[[ RECORD EXCERPTS, beginning ]]

/-- **Gradient bound for the radial profile**: `‖Dg(y)‖ ≤ 2K/(r₂ - r₁)` (`= 0` for `|y| ≥ r₂`;
otherwise `≤ K · 2|y|/(r₂² - r₁²) ≤ 2K r₂/((r₂ - r₁)(r₂ + r₁))`). [folklore] -/
theorem norm_fderiv_step_le {r₁ r₂ K : ℝ} (hr₁ : 0 < r₁) (hr₁₂ : r₁ < r₂) (hK0 : 0 ≤ K)
    (hK : ∀ t, |deriv Real.smoothTransition t| ≤ K) (y : Space) :
    ‖fderiv ℝ (fun z : Space =>
        Real.smoothTransition ((r₂ ^ 2 - ‖z‖ ^ 2) / (r₂ ^ 2 - r₁ ^ 2))) y‖ ≤
      2 * K / (r₂ - r₁) := by
  have hr : 0 < r₂ - r₁ := sub_pos.2 hr₁₂
  rcases le_or_gt r₂ ‖y‖ with hy | hy
  · rw [fderiv_step_eq_zero hr₁ hr₁₂ (Or.inr hy), norm_zero]
    positivity
  · have hc : 0 < r₂ ^ 2 - r₁ ^ 2 := by nlinarith
    rw [(hasFDerivAt_step r₁ r₂ y).fderiv, norm_smul]
    have ha : ‖deriv Real.smoothTransition ((r₂ ^ 2 - ‖y‖ ^ 2) / (r₂ ^ 2 - r₁ ^ 2)) *
        (-1 / (r₂ ^ 2 - r₁ ^ 2))‖ ≤ K / (r₂ ^ 2 - r₁ ^ 2) := by
      rw [norm_mul, norm_div, norm_neg, norm_one, Real.norm_of_nonneg hc.le, mul_one_div,
        Real.norm_eq_abs]
      exact div_le_div_of_nonneg_right (hK _) hc.le
    have hb : ‖(2 • innerSL ℝ y : Space →L[ℝ] ℝ)‖ ≤ 2 * r₂ := by
      refine norm_nsmul_le.trans ?_
      rw [innerSL_apply_norm]
      push_cast
      linarith
    refine (mul_le_mul ha hb (norm_nonneg _) (by positivity)).trans ?_
    rw [div_mul_eq_mul_div, div_le_div_iff₀ hc hr]
    nlinarith [mul_nonneg (mul_nonneg hK0 hr₁.le) hr.le]

/-! ### The pair sum `s(X) = ∑_{i ≠ j} g(xᵢ - xⱼ)` for a profile `g` (adapted from
`BoseGas.PairCutoff`, where `g` is a scaled bump) -/

/-- Each pair term lies in `[0, 1]`. [folklore] -/
theorem pairTerm_mem {g : Space → ℝ} (hg : ∀ y, 0 ≤ g y ∧ g y ≤ 1) (i j : Fin N) (X : Config N) :
    0 ≤ (if i = j then (0 : ℝ) else g (X i - X j)) ∧
      (if i = j then (0 : ℝ) else g (X i - X j)) ≤ 1 := by
  split_ifs
  · exact ⟨le_rfl, zero_le_one⟩
  · exact hg _

/-- The pair sum is symmetric under permutations of the particles. [folklore] -/
theorem pairSum_comp_perm (g : Space → ℝ) (σ : Equiv.Perm (Fin N)) (X : Config N) :
    (∑ i, ∑ j, if i = j then (0 : ℝ) else g (X (σ i) - X (σ j))) =
      ∑ i, ∑ j, if i = j then (0 : ℝ) else g (X i - X j) := by
  -- adapted from `PairCutoff.pairSum_comp_perm`
  set F : Fin N → Fin N → ℝ := fun a b => if a = b then 0 else g (X a - X b) with hF
  have h1 : ∀ i j, (if i = j then (0 : ℝ) else g (X (σ i) - X (σ j))) = F (σ i) (σ j) :=
    fun i j => by simp only [hF, σ.injective.eq_iff]
  simp_rw [h1]
  calc ∑ i, ∑ j, F (σ i) (σ j) = ∑ a, ∑ j, F a (σ j) :=
        Fintype.sum_equiv σ _ _ fun i => rfl
    _ = ∑ a, ∑ b, F a b :=
        Finset.sum_congr rfl fun a _ => Fintype.sum_equiv σ _ _ fun j => rfl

[[ RECORD EXCERPTS, end ]]

**HOW TO COMPLETE THIS TASK:** Transcribe the entries above word for word, from the first line through the line containing "(hK0 : 0 ≤ K)", and nothing else.

**RESULT FOR THIS TASK:**
/-- **Gradient bound for the radial profile**: `‖Dg(y)‖ ≤ 2K/(r₂ - r₁)` (`= 0` for `|y| ≥ r₂`;
otherwise `≤ K · 2|y|/(r₂² - r₁²) ≤ 2K r₂/((r₂ - r₁)(r₂ + r₁))`). [folklore] -/
theorem norm_fderiv_step_le {r₁ r₂ K : ℝ} (hr₁ : 0 < r₁) (hr₁₂ : r₁ < r₂) (hK0 : 0 ≤ K)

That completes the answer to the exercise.